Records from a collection
________

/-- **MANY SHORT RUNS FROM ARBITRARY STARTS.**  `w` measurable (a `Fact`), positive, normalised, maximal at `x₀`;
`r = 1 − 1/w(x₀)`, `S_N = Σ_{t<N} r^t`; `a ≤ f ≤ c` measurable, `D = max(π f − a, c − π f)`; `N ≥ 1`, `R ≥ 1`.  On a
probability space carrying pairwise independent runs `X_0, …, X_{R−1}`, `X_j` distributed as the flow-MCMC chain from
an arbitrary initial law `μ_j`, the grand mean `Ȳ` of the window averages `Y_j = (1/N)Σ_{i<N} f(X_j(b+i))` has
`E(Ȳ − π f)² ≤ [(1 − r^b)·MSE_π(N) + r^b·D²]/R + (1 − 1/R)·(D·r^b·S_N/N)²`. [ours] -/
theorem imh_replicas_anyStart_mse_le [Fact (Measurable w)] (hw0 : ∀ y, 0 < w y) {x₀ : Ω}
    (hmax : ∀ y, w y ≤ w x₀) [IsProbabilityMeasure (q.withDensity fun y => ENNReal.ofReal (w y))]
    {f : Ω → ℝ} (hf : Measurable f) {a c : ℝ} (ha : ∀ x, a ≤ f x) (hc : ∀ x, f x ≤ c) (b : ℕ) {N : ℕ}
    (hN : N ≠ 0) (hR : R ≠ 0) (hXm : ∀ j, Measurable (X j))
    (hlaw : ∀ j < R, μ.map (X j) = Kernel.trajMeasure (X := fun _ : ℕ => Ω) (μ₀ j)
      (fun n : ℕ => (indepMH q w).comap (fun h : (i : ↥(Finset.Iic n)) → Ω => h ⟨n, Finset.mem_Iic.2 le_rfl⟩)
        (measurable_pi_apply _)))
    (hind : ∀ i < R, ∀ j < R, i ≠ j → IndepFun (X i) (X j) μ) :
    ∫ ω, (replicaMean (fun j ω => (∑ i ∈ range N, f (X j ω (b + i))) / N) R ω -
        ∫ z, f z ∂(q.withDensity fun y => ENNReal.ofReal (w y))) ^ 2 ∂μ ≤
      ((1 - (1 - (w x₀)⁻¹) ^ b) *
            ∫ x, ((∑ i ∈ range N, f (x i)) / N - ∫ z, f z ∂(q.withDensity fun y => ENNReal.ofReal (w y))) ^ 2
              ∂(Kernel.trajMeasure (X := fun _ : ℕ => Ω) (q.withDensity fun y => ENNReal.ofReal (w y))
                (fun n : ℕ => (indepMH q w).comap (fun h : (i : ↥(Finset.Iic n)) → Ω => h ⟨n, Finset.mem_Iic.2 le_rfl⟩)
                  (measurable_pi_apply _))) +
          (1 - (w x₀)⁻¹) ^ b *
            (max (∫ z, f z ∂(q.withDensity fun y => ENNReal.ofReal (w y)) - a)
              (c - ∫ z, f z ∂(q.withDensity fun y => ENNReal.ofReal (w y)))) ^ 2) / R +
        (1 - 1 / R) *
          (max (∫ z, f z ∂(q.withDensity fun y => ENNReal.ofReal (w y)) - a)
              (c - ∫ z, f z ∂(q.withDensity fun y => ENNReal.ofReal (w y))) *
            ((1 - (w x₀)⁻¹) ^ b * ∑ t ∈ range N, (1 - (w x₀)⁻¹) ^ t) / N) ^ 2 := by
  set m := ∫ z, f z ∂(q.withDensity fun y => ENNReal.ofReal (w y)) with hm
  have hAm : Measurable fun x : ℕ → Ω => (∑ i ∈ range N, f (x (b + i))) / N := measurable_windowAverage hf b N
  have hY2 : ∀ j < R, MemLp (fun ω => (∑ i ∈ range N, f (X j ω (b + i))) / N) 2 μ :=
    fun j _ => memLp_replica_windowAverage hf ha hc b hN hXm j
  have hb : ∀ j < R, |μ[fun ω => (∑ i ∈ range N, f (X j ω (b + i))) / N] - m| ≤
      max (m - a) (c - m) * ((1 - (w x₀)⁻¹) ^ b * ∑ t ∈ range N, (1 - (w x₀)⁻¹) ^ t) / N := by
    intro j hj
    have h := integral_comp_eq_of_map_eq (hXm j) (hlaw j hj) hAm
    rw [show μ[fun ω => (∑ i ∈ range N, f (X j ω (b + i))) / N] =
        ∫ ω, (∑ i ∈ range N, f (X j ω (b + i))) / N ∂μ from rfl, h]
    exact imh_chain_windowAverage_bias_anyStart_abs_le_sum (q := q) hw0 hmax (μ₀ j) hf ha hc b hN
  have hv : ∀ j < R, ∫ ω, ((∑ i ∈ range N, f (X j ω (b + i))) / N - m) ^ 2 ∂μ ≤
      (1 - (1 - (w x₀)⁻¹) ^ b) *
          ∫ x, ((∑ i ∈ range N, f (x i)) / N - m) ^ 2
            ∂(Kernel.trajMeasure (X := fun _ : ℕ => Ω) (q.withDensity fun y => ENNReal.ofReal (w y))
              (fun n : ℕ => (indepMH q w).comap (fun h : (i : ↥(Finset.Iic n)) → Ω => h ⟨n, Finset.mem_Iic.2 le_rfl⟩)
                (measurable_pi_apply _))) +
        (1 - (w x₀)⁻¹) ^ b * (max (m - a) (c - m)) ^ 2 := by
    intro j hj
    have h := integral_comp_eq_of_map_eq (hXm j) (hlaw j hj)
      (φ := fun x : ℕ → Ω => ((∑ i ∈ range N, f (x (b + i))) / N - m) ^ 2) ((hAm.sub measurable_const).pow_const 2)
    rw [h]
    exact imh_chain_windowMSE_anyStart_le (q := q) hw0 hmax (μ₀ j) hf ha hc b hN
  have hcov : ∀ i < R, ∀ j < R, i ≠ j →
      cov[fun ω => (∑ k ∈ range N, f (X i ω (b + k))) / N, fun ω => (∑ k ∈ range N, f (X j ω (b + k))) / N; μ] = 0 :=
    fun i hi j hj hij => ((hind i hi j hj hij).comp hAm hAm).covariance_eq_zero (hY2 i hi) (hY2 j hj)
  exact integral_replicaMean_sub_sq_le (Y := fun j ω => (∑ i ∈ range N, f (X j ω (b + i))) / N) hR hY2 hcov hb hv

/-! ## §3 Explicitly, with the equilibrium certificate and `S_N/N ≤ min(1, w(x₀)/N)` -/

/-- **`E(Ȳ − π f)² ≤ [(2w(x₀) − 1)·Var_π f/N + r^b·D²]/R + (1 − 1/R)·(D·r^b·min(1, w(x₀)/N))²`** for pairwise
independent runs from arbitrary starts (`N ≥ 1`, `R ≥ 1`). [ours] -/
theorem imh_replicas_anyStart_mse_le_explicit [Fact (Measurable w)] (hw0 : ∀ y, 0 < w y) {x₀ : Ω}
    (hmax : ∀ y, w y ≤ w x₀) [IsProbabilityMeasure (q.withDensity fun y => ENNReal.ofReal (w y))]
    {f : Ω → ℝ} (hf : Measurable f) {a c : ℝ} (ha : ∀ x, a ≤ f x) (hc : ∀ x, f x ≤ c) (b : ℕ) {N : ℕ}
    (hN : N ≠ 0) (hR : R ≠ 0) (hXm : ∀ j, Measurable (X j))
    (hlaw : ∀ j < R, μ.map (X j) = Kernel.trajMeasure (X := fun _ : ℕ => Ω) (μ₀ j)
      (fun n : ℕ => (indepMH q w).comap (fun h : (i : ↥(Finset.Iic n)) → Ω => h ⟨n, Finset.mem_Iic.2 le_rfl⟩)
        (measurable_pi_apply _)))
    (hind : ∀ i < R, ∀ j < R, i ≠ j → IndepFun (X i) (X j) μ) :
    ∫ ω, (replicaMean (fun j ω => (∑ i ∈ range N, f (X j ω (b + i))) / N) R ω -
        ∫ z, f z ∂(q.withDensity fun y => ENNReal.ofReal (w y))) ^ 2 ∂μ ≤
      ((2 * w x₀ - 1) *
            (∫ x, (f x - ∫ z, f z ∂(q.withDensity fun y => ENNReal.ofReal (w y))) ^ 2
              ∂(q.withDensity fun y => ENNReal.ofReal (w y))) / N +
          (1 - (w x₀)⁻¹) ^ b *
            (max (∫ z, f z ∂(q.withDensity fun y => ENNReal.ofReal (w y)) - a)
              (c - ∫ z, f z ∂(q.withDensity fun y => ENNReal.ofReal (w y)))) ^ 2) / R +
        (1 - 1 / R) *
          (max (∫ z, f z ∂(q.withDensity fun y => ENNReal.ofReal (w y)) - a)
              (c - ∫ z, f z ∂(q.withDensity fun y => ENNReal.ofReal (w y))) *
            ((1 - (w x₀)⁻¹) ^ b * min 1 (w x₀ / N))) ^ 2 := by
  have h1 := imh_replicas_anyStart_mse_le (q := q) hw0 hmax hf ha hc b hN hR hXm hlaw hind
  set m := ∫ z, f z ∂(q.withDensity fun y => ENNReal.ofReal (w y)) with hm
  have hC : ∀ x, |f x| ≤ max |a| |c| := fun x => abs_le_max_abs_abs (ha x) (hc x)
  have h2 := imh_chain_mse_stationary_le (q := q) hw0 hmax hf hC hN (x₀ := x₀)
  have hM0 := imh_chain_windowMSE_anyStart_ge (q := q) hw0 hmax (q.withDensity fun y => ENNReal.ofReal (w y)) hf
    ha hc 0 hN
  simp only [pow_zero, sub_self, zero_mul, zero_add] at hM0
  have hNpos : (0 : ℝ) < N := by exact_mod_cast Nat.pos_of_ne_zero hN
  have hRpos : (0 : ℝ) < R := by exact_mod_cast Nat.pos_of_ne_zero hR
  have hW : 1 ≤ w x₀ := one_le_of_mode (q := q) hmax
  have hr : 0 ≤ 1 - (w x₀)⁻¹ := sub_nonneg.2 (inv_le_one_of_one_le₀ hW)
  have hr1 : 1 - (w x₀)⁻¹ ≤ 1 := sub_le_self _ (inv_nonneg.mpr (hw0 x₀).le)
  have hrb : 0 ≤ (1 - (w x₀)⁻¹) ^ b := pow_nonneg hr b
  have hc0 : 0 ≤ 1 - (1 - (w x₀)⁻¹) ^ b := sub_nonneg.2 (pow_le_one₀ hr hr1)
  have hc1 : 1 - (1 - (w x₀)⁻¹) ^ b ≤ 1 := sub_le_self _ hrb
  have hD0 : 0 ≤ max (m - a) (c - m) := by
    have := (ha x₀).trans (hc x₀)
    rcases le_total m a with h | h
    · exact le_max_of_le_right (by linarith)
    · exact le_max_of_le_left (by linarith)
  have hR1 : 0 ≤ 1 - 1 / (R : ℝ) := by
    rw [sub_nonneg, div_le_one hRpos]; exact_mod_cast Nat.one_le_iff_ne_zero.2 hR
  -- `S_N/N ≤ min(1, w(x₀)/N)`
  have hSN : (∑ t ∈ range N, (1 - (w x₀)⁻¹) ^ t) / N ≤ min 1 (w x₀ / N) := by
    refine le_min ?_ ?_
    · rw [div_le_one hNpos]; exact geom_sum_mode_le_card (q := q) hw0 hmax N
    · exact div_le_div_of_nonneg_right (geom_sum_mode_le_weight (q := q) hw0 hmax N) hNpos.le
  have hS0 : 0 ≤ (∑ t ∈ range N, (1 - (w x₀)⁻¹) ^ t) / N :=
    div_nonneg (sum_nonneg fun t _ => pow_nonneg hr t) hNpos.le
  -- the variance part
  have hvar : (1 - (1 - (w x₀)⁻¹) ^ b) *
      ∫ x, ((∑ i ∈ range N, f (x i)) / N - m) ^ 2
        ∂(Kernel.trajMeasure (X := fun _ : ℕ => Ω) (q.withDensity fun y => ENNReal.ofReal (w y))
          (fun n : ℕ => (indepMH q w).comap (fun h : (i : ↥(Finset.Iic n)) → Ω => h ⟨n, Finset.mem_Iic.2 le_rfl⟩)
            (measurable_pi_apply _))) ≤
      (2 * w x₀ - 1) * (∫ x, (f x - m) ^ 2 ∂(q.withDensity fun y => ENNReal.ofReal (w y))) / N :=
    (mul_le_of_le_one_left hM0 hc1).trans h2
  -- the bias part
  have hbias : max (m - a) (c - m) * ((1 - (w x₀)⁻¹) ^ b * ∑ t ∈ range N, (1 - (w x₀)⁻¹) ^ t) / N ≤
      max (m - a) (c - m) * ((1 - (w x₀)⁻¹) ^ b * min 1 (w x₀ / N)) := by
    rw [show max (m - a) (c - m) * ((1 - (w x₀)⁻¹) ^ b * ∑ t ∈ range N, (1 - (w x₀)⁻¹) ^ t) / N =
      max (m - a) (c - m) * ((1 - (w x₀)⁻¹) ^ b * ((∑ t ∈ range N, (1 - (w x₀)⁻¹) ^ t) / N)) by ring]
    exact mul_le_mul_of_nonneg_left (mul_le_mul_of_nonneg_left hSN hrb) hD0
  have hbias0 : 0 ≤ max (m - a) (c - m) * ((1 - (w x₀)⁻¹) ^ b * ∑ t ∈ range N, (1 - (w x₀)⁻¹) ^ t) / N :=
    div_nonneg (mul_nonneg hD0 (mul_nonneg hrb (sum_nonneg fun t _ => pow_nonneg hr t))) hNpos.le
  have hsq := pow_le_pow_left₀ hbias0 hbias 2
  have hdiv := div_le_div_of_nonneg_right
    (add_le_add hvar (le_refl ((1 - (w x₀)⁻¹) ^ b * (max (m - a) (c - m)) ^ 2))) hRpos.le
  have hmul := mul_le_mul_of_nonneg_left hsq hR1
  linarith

________

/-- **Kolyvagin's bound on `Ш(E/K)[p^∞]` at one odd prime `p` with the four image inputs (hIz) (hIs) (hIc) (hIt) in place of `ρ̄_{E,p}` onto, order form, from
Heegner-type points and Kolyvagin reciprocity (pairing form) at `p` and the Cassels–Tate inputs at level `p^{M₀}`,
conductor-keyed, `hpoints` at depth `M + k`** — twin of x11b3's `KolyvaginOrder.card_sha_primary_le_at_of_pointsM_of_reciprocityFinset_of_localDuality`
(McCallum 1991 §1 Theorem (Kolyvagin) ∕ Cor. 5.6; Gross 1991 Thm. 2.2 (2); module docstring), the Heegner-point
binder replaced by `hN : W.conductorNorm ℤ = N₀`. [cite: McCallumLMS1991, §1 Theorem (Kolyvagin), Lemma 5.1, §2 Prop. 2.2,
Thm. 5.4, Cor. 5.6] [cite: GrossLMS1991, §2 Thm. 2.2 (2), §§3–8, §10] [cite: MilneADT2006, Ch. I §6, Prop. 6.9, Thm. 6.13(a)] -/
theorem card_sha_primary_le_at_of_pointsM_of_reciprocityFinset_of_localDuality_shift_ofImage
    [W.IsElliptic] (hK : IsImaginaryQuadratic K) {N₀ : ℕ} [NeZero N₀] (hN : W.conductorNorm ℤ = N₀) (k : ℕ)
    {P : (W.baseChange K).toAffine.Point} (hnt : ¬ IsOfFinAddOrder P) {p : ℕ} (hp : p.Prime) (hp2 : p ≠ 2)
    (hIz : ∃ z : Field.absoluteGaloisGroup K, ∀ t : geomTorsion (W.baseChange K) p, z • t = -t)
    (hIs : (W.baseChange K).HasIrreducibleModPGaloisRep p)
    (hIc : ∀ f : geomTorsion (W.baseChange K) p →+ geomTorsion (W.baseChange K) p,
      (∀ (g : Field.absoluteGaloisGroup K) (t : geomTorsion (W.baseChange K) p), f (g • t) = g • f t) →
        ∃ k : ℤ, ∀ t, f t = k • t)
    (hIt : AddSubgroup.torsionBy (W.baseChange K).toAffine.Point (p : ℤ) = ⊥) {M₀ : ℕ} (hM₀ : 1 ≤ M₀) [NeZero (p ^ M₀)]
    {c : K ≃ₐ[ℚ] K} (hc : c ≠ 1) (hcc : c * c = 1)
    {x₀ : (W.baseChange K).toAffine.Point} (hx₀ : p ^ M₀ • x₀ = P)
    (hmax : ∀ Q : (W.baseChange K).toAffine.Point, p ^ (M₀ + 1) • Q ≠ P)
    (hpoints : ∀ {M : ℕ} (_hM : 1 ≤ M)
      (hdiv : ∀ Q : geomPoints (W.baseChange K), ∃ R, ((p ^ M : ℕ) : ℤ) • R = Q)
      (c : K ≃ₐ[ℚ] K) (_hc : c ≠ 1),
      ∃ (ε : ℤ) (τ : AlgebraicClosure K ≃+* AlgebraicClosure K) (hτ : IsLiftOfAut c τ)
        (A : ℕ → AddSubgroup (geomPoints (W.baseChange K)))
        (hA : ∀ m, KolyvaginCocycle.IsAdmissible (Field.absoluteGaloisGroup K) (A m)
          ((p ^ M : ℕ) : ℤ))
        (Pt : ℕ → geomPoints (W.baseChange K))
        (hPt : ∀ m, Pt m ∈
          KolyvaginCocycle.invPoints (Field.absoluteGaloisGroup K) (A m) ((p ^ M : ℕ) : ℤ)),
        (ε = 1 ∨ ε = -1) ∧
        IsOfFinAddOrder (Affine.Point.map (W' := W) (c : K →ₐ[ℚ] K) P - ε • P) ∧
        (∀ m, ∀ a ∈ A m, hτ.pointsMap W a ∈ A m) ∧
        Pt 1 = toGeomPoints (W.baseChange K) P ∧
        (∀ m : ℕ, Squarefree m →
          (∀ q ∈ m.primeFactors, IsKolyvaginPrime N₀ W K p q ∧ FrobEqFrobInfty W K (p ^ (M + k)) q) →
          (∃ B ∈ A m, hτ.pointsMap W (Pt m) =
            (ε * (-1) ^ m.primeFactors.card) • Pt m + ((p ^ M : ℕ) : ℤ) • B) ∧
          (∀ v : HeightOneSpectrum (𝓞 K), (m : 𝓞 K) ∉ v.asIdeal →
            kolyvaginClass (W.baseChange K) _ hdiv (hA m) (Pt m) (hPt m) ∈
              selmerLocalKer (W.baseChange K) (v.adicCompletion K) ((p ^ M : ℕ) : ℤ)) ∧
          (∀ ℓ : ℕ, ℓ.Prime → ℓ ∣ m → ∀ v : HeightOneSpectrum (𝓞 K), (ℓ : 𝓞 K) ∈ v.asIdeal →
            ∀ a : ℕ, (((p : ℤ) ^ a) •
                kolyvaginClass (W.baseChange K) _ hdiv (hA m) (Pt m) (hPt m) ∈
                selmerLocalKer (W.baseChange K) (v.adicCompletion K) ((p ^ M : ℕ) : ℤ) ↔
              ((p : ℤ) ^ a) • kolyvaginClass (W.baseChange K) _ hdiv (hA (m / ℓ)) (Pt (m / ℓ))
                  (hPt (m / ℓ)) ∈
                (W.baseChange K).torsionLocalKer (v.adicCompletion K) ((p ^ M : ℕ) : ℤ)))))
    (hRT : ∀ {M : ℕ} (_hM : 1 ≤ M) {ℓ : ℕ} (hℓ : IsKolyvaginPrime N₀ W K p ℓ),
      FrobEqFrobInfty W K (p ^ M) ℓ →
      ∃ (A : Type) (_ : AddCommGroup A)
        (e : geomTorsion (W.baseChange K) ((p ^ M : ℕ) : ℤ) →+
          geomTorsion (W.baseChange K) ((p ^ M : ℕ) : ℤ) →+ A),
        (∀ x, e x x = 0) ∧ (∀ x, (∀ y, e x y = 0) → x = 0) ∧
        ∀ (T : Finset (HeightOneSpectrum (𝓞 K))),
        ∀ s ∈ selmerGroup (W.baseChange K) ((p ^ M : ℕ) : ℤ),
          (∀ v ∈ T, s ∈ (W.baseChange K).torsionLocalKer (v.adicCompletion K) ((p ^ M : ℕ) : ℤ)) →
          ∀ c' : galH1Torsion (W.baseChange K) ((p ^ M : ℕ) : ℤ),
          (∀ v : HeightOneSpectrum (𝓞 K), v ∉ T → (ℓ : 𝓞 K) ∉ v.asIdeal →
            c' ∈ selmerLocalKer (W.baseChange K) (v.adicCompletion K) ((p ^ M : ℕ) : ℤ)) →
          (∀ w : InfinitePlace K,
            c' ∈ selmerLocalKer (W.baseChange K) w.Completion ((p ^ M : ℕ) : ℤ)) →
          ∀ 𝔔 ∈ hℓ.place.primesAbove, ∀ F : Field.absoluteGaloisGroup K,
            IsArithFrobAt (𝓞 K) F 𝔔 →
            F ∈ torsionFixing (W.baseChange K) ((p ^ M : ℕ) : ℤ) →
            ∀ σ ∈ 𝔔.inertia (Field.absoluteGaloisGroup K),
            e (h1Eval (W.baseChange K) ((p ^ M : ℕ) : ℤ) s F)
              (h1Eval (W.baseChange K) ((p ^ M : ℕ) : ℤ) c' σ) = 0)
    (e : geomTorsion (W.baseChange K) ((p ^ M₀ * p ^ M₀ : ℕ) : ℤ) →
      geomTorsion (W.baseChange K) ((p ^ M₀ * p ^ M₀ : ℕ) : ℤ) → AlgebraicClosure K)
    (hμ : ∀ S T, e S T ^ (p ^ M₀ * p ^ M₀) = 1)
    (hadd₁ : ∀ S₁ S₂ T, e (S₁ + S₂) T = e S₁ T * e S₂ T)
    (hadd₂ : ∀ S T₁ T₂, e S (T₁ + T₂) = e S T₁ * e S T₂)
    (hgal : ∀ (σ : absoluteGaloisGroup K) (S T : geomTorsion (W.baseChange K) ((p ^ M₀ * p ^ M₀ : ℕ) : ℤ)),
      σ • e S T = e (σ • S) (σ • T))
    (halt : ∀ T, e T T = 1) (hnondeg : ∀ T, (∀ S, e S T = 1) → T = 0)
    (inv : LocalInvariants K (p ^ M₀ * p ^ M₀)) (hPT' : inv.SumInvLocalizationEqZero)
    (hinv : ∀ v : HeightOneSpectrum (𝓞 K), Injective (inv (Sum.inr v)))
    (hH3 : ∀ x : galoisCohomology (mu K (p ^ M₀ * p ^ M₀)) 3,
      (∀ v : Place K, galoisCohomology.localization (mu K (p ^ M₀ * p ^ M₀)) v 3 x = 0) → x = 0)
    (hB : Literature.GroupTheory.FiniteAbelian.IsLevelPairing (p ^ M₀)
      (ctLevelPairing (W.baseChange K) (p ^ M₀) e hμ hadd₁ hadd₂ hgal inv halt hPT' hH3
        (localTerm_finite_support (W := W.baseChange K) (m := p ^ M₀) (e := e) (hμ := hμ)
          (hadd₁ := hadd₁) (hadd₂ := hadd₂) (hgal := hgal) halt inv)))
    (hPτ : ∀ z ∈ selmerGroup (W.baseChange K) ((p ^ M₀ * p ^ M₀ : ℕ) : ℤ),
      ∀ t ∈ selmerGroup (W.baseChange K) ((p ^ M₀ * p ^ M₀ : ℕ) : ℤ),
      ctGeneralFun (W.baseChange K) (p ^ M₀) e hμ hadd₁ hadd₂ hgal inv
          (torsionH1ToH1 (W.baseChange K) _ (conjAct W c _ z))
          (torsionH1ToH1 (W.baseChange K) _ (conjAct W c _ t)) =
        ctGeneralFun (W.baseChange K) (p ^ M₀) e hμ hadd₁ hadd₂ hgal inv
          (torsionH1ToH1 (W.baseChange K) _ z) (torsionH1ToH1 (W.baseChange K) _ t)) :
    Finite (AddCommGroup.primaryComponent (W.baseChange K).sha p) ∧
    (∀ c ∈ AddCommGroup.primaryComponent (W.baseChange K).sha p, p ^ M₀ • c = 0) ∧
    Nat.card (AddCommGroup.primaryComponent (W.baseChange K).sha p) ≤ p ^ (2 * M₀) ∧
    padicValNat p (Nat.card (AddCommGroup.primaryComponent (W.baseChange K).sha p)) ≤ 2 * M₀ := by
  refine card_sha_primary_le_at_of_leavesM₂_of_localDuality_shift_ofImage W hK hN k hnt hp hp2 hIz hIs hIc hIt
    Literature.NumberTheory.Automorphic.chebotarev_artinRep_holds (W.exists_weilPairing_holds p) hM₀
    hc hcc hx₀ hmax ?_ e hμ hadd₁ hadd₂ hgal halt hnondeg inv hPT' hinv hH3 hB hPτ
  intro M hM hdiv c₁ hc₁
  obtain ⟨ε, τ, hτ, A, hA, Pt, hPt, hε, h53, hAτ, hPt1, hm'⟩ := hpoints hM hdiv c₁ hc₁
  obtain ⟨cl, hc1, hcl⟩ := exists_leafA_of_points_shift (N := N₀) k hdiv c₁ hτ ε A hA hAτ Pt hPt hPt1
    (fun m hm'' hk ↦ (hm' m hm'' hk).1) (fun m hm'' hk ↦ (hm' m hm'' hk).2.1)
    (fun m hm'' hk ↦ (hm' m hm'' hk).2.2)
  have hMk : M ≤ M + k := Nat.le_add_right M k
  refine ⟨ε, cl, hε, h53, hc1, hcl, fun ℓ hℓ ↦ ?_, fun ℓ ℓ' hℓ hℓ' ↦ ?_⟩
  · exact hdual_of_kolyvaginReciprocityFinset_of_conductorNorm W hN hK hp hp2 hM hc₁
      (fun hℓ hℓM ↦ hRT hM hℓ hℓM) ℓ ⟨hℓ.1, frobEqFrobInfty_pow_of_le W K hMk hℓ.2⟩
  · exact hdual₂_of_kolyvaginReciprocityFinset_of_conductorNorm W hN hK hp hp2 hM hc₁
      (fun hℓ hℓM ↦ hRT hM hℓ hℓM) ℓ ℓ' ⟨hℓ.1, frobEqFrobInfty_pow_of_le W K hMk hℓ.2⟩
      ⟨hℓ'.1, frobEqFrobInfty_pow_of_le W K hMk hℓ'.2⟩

________

## What you should do
Of the lines above, output exactly those from the line bearing "SHORT RUNS FROM" through the line bearing "max(π f − a, c", inclusive.

## Answer to this task
/-- **MANY SHORT RUNS FROM ARBITRARY STARTS.**  `w` measurable (a `Fact`), positive, normalised, maximal at `x₀`;
`r = 1 − 1/w(x₀)`, `S_N = Σ_{t<N} r^t`; `a ≤ f ≤ c` measurable, `D = max(π f − a, c − π f)`; `N ≥ 1`, `R ≥ 1`.  On a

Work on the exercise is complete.